Last month, the U.S. Treasury Department said some life insurance companies were among firms considered eligible for the Troubled Asset Relief Program (TARP). The treasury said it would extend the aid to insurers that own federally chartered banks on a case by case basis. To become eligible for government funds, a number of life insurers made deals to buy savings and loans institutions. Both The Hartford and Lincoln made such acquisitions last November. Companies like MetLife and Prudential already had banking operations. It's not clear how many insurance companies have applied for TARP, but the Treasury says there are hundreds of applications under review.
So do financial advisors need to worry about life insurance companies making good on their clients' contracts? There are certainly a lot of regulatory safety nets in place. State regulators send warnings and demand back up planning as soon as a company's risk-based capital ratio falls below a certain level — 150 percent in some states. If this strategy fails, the insurance department of the state in which the company operates takes over, and that state's insurance commissioner becomes the “receiver.” If the insurer is deemed insolvent, a liquidation may be ordered by a court and state guaranty associations work with the receiver to pay covered claims. Most states provide up to $300,000 in total benefits for any one individual with policies from an insolvent insurer, according to the NAIC.

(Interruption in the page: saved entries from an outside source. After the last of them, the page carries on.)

/-- **Thorner–Zaman Lemma 4.3 for a non-principal character of a congruence class group `mod 𝔪`.**
For an abelian Frobenius datum `f` killing the ray `mod 𝔪 ≠ 0`, a character `χ` of `G` with
`χ(f 𝔭) ≠ 1` for some `𝔭 ∤ 𝔪`, Weiss's kernel of order `m + 1 ≥ n_K + 4` with parameter `A > 0`, and every
real `u` (`x = e^u`): `|Σ_𝔞 ψ_χ(𝔞) N𝔞^{-1} φ(u − log N𝔞)| ≤ (1/3)·|d_K| N𝔪² √N𝔪 · e^{2n_K} · C · e^{−3u/2}`,
`C = majorConst A m (n_K + 1)`. [cite: ThornerZaman2017, Lemma 4.3] -/
theorem norm_smoothedSum_charFun_le (h𝔪 : 𝔪 ≠ ⊥) (hray : ArtinKillsRay 𝔪 f) (χ : AddChar (Additive G) ℂ)
    (hnt : ∃ v : HeightOneSpectrum (𝓞 K), ¬ 𝔪 ≤ v.asIdeal ∧ χ (Additive.ofMul (f v)) ≠ 1)
    {A : ℝ} (hA : 0 < A) {m : ℕ} (hm : Module.finrank ℚ K + 3 ≤ m) (u : ℝ) :
    ‖smoothedSum (fun n ↦ ∑ I ∈ (Ideal.finite_setOf_absNorm_eq (S := 𝓞 K) n).toFinset,
        rayClassCoeff 𝔪 (charFun f χ) I) A m u‖ ≤
      1 / 3 * ((((NumberField.discr K).natAbs : ℝ) * ((Ideal.absNorm 𝔪 : ℕ) : ℝ) ^ 2 *
        Real.sqrt (Ideal.absNorm 𝔪 : ℕ)) * Real.exp (2 * Module.finrank ℚ K)) *
        majorConst A m (Module.finrank ℚ K + 1) * Real.exp (-(3 / 2 * u)) := by
  set n : ℕ := Module.finrank ℚ K with hn
  set ψ := charFun f χ with hψdef
  have hψ : IsRayClassCharacter 𝔪 ψ := isRayClassCharacter_charFun hray χ
  obtain ⟨𝔣, χ₀, p, h𝔪𝔣, h𝔣, hχ₀, hprim, hp₀, -, hagree, hL⟩ := exists_primitive_associate hψ h𝔪
  -- `χ₀` is non-principal on the primes `∤ 𝔣`
  obtain ⟨v₀, hv₀, hv₀1⟩ := hnt
  have hnt₀ : ∃ v : HeightOneSpectrum (𝓞 K), ¬ 𝔣 ≤ v.asIdeal ∧ χ₀ v ≠ 1 :=
    ⟨v₀, fun h ↦ hv₀ (h𝔪𝔣.trans h), by rw [hagree v₀ hv₀]; exact hv₀1⟩
  obtain ⟨L, hLd, hLs, hLb⟩ := exists_continuation_norm_le hχ₀ hprim hp₀ h𝔣 hnt₀
  -- the imprimitive Euler factors
  set T := (Ideal.finite_factors h𝔪).toFinset.filter (fun v ↦ ¬ 𝔣 ≤ v.asIdeal) with hT
  have hTdvd : ∀ v ∈ T, v.asIdeal ∣ 𝔪 := fun v hv ↦ by
    rw [hT, mem_filter, Set.Finite.mem_toFinset, Set.mem_setOf_eq] at hv; exact hv.1
  have hcT : ∀ v ∈ T, ‖χ₀ v‖ ≤ 1 := fun v hv ↦ by
    rw [hT, mem_filter] at hv; exact (hχ₀.norm_eq_one v hv.2).le
  set P : ℂ → ℂ := fun z ↦ ∏ v ∈ T, (1 - χ₀ v * ((Ideal.absNorm v.asIdeal : ℕ) : ℂ) ^ (-z)) with hP
  have hcpow : ∀ v : HeightOneSpectrum (𝓞 K),
      Differentiable ℂ (fun z : ℂ ↦ ((Ideal.absNorm v.asIdeal : ℕ) : ℂ) ^ (-z)) := fun v z ↦ by
    refine DifferentiableAt.const_cpow differentiable_neg.differentiableAt (Or.inl ?_)
    exact_mod_cast (Nat.pos_of_ne_zero (by rw [Ne, Ideal.absNorm_eq_zero_iff]; exact v.ne_bot)).ne'
  have hfac : ∀ v ∈ T, Differentiable ℂ
      (fun z : ℂ ↦ 1 - χ₀ v * ((Ideal.absNorm v.asIdeal : ℕ) : ℂ) ^ (-z)) := fun v _ ↦
    (differentiable_const _).sub ((differentiable_const _).mul (hcpow v))
  have hPd : Differentiable ℂ P := by
    rw [hP]; exact Differentiable.fun_finsetProd hfac
  -- the entire function `F(z) = (z - 1) L(z) P(z)`
  set F : ℂ → ℂ := fun z ↦ (z - 1) * L z * P z with hF
  have hFd : Differentiable ℂ F :=
    ((differentiable_id.sub (differentiable_const _)).mul hLd).mul hPd
  -- sizes
  set N𝔪 : ℝ := ((Ideal.absNorm 𝔪 : ℕ) : ℝ) with hN𝔪
  have hm0 : Ideal.absNorm 𝔪 ≠ 0 := by rwa [Ne, Ideal.absNorm_eq_zero_iff]
  have hN𝔪1 : 1 ≤ N𝔪 := by rw [hN𝔪]; exact_mod_cast Nat.pos_of_ne_zero hm0
  have hN𝔣 : ((Ideal.absNorm 𝔣 : ℕ) : ℝ) ≤ N𝔪 := by
    have hdvd : Ideal.absNorm 𝔣 ∣ Ideal.absNorm 𝔪 := map_dvd Ideal.absNorm (Ideal.dvd_iff_le.mpr h𝔪𝔣)
    rw [hN𝔪]; exact_mod_cast Nat.le_of_dvd (Nat.pos_of_ne_zero hm0) hdvd
  have hdisc : |(discr K : ℝ)| = ((NumberField.discr K).natAbs : ℝ) := by
    rw [Nat.cast_natAbs, Int.cast_abs]
  set d : ℝ := ((NumberField.discr K).natAbs : ℝ) with hd
  set E : ℝ := Real.exp (2 * n) with hE
  set M : ℝ := d * N𝔪 ^ 2 * Real.sqrt (Ideal.absNorm 𝔪 : ℕ) * E with hM
  have hM0 : 0 ≤ M := by positivity
  -- the `L`-series identity on `Re z > 1`
  have hψ1 : ∀ v : HeightOneSpectrum (𝓞 K), ¬ 𝔪 ≤ v.asIdeal → ‖ψ v‖ ≤ 1 := norm_charFun_le 𝔪 f χ
  have hLF : ∀ z : ℂ, 1 < z.re → LSeries (fun n ↦ ∑ I ∈ (Ideal.finite_setOf_absNorm_eq (S := 𝓞 K) n).toFinset,
      rayClassCoeff 𝔪 ψ I) z = F z / (z - 1) := by
    intro z hz
    have hz1 : z - 1 ≠ 0 := sub_ne_zero.mpr fun h ↦ by rw [h, one_re] at hz; exact lt_irrefl _ hz
    rw [← rayClassLSeries_eq_LSeries h𝔪 hψ1 hz, hL z hz, ← hLs z hz, hF, hP]
    dsimp only
    field_simp
  -- the bound on `Re z ≥ -1/2`
  have hbd : ∀ z : ℂ, -1 / 2 ≤ z.re → ‖F z‖ ≤ M * ‖z + 5 / 2‖ ^ (n + 1) := by
    intro z hz
    have h1 := norm_sub_one_le_norm_add hz
    have h2 := hLb z hz
    rw [hdisc] at h2
    have h3 := norm_prod_one_sub_mul_cpow_le h𝔪 hTdvd hcT hz
    rw [hF]; dsimp only
    rw [norm_mul, norm_mul]
    calc ‖z - 1‖ * ‖L z‖ * ‖P z‖
        ≤ ‖z + 5 / 2‖ * (d * ((Ideal.absNorm 𝔣 : ℕ) : ℝ) * E * ‖z + 5 / 2‖ ^ n) *
            (N𝔪 * Real.sqrt (Ideal.absNorm 𝔪 : ℕ)) := by
          gcongr
      _ ≤ ‖z + 5 / 2‖ * (d * N𝔪 * E * ‖z + 5 / 2‖ ^ n) * (N𝔪 * Real.sqrt (Ideal.absNorm 𝔪 : ℕ)) := by
          gcongr
      _ = M * ‖z + 5 / 2‖ ^ (n + 1) := by rw [hM]; ring
  have hmain := norm_smoothedSum_sub_le hA (N := n + 1) (by omega) one_pos le_rfl
    (LSeriesSummable_sum_rayClassCoeff h𝔪 hψ1 (by norm_num)) hFd hLF hM0 hbd u
  have hF1 : F 1 = 0 := by rw [hF]; simp
  rw [hF1, sub_zero] at hmain
  rw [hM] at hmain
  convert hmain using 2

But these payments are financed by state guaranty funds, which are backed by the insurance companies themselves, and the companies don't typically kick in payments until an insolvency occurs. “If a company goes down, a fee is levied on the remaining companies in that state to shore up the fund. Right now though, there aren't a lot of life insurers in the position to put up cash,” Rambaldini says. Multiple simultaneous insolvencies would be a disaster.
Of course, nolgha says it doesn't expect a major increase in insurance insolvencies. There have been two this year, and according to a spokesperson for the group, that's normal. “Regulators have gotten much better at preventing insolvencies. They focus on warning signs so they can get in there earlier when their options for recovery are broader,” says Galanis. And anyway, if an insurer does go bust, “Policy holders have to get taken care of first. They're first in line when an insurer goes under,” says Galanis
Joseph Belth, an insurance expert and retired Indiana University professor, says the threats to the life insurance industry may be overstated. Citi's Devine agrees: “There are plenty of financial institutions fairing much worse than insurers. Life insurance companies are not in medical triage.”